CUET · MATHS · PYQ PAPER 2025
Match the Matrix in List - I with its Adjoint's Determinant in List - II.
List - I (Matrix A) :
| LIST 1 | LIST 2 |
| (A) \(\left[\begin{array}{ll}3 & 1 \\ 4 & 2\end{array}\right]\) | (I) 9 |
| (B) \(\left[\begin{array}{cc}5 & -1 \\ 4 & 2\end{array}\right]\) | (II) 8 |
| (C) \(\left[\begin{array}{cc}6 & -1 \\ 2 & 1\end{array}\right]\) | (III) 14 |
| (D) \(\left[\begin{array}{ll}4 & 1 \\ 3 & 3\end{array}\right]\) | (IV) 2 |
- A (A) - (I), (B) - (II), (C) - (III), (D) - (IV)
- B (А) - (Ⅱ), (B) - (IV), (C) - (I), (D) - (III)
- C (А) - (Ⅲ), (B) - (I), (C) - (IV), (D) - (II)

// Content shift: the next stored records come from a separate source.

/-!
# `T4Continuum.ShellMeasureLiveEndOneCallToy` — row S96 «RULE G-1 FOR THE ONE CALL»: S92 f2
# `ShellMeasureLiveEndOneCall.shellWeightBound_live_oneCall` FIRED BY NAME, EVERY BINDER SUPPLIED, on a two-run toy scheme at TWO
# DIFFERENT fine scales (`η = 1`, `η = ½`) whose slots are leaf-04's one-plaquette `SU(2)` model (row S88) — live shells, summable weight
(cell `pub-balaban`, sub-cell `t4`, spine estimate NE7c (node U5b); NE7c ROUND-2 crew, unit `b2b-balaban-t4-ne7c-formalise-leaf-10`
gen 12; OFFER l.19483 → owner g34 RULING R-ne7cp1-g34-2 (d): NEW ROW **S96**, GO, with the request «if the toy can carry two slots,
give them two different `η` and a nonzero read-out» — done: run A at `η = 1`, run B at `η = ½`, read-out `toyReadOut ≠ 0` (§3);
ADDITIVE — imports S92 f2 `ShellMeasureLiveEndOneCall` (p231406), leaf-04-g8's S88 f2 `ShellMeasureLandauEndFinalToyMass` (p230888)
and leaf-01-g8's S80 f4 `ShellMeasureLandauEndAssembledToy` (p230964) ONLY — S88's data `b₁ toyCentre toyF toyU toyReadOut toyJco
toyεθ` + lemmas, S88 f2's `m₀_eq_three`∕`toy_shellMass_eq`∕`haar_shell_pos`∕`toy_totalMass_pos_le_one`, S80 f4's `norm_kerOp_zero_le`
ALL BY NAME; [folklore]; 0 `def`, 0 `def … : Prop`, 0 sorry, 0 citation tags)

HONEST FRAMING.  A TOY: a CONSISTENCY CERTIFICATE of the ≈ 370-name hypothesis list of THE ONE CALL (row S92: END-I (S27) ∘
END-II-final most-assembled (S80 f3) ∘ the γ8 unit change (S90), ONE declaration concluding LITERALLY `ShellWeightBound …`) —
nothing about Bałaban's minimiser, propagators, kernels, densities or counts.  Finite four-torus programme, rung (B)+1 only — NOT
infinite volume, NOT a mass gap, NOT the Clay problem, NOT summit progress; NE7c (`T4IndicatorShell.ShellWeightBound` for the
cell's expansions) NOT PRINTED, NOT PROVED; «NE7c ⇐ the named binders» (c3); `ShellWeightBound` on a toy ≠ NE7c.  HONEST DEPENDENCY
(cell): continuum YM on T⁴ ⇐ BetaPertH ∧ nine spine estimates (0/9 proved); BetaPertH ⇐ (D1) ∧ (D4) ∧ CAP+tail; G-an2-4 gates
asym, D1 and NE2/3/4.

THE SCHEME (§2 **`shellWeightBound_live_oneCall_toy`**).  Slot index `σ := Unit`: ONE slot per comparison index `K` in each run
`r : Bool`, at END-I level `lvl r K () = K` (window depth `N₁ = 0`, count `ν̄ = 1`), lattice `(P, j)` fixed; the slot of run `r` at
`K` is S88's model at a plaquette `p r K : Plaq P j` (block `{b₁ (p r K)}`, `T = ∅`, density `toyF` = `𝟙[dist1 U(∂p) ≤ 2 sin(S∕2)]`,
variable `toyU = dist1 U(∂p)`, covariant centre, ONE skew read-out `toyReadOut` = the chart's `su(2)` letter, NONZERO); every
`(r, K, t, s)`-family of S92 f1's END-II binders is met index-wise by S88's (T1)∕window∕co-test∕real-structure∕dictionary data and by
S80 f4's DEGENERATE-BUT-LEGAL (T2)∕(T3)∕(S78) data (index types `Unit`, fibres `ℂ`, zero kernels, `W𝒱 = 0`, `β ≡ 0`; re-supplied as
families); SCALES **`η true ≡ 1`, `η false ≡ ½`** with the SHARED letter∕curl norms `κr = κc = 3` and `c₁ = 4`, `c₂ = 2`, `zs = 1`
(the rows `hs₁`∕`ha` hold at both scales, with equality at `η = ½`), thresholds `ε ≡ 4·toyεθ S` ((SM) `hsm` with equality), widths
`ρ r j := ϑ^j∕4` (`≤ ¼ = (1−δ)∕2`, rate constant `¼`), `D ≡ D̄ = 12` with `hDslot` DISCHARGED from S80 f3's displayed slot constant
(`m₀ = 3`; the `β`∕`L_K`∕`B_d` terms vanish); END-I rows: `T K = {()}`, weights = total masses of the realized laws (`hFfin`: `toyF ≤ 1`),
pieces = realized shell masses PUSHED WITH EQUALITY (`M ≡ 1`) — run A's shell `{4θ₀(1 − ρ_K) ≤ toyU∕1² < 4θ₀}`, run B's
`{4θ₀(1 − ρ_K) ≤ toyU∕(½)² < 4θ₀}`, `θ₀ = toyεθ S`.  CONCLUSION LITERALLY `ShellWeightBound l₀ (K ↦ {()}) A B shA shB (K ↦ Σ_{s∈{()}}
12·(ϑ^K∕4) + Σ_{s∈{()}} 12·(ϑ^K∕4))` for every `l₀`, `0 < S < 1∕6`, `0 < ϑ < 1`, any plaquette families.  §3: NON-DEGENERATE — for
`0 < S ≤ 10⁻⁶` both runs' shell parts are STRICTLY POSITIVE at every `K` (one-link classes of positive Haar mass inside the window),
weights positive, `Wsh K = 6ϑ^K`, read-out `≠ 0` (`toyReadOut_ne_zero`).  Had a family NOT been jointly inhabitable, that would have
been a FINDING; none arose.  NOT DONE: the (T2)∕(T3) estimates (zero kernels), the two-run closeness (END-I takes (M1) per run).
SCALE CAVEAT (leaf-05-g9's FINDING F-ne7cL05g9-1 l.19440 `ShellMeasureLiveEndSharedLetters` + owner F-ne7cp1-g34-1 (b) l.19650
`ShellMeasureLiveEndLevelBlind`): S92's letter∕curl norms and `K_w` are LEVEL-BLIND; this scheme lives at `inf η = ½ > 0`, where the
shared typing is inhabitable non-degenerately (as here) — at Bałaban's scales `η_j = L^{−j} → 0` it forces `κr = κc = 0`.  So this is
the (x1) of S92 f2 «of record WITH CAVEAT» and the (x2) SHAPE (two scales, nonzero read-out) asked of row S95's level-indexed twin,
which takes the same script with `κr κc Kw` as families.  NOTHING in the countdown moves.
-/


noncomputable section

- D (A) - (IV), (B) - (Ⅲ), (С) - (Ⅱ), (D) - (I)
Answer & Solution
Correct Answer
(D) (A) - (IV), (B) - (Ⅲ), (С) - (Ⅱ), (D) - (I)
Step-by-step Solution
Detailed explanation
(A) \( \left|\begin{array}{ll}3 & 1 \\ 4 & 2\end{array}\right| = (3)(2) - (1)(4) = 6 - 4 = 2 \) (A) - (IV) (B) \( \left|\begin{array}{cc}5 & -1 \\ 4 & 2\end{array}\right| = (5)(2) - (-1)(4) = 10 + 4 = 14 \) (B) - (III) (C)…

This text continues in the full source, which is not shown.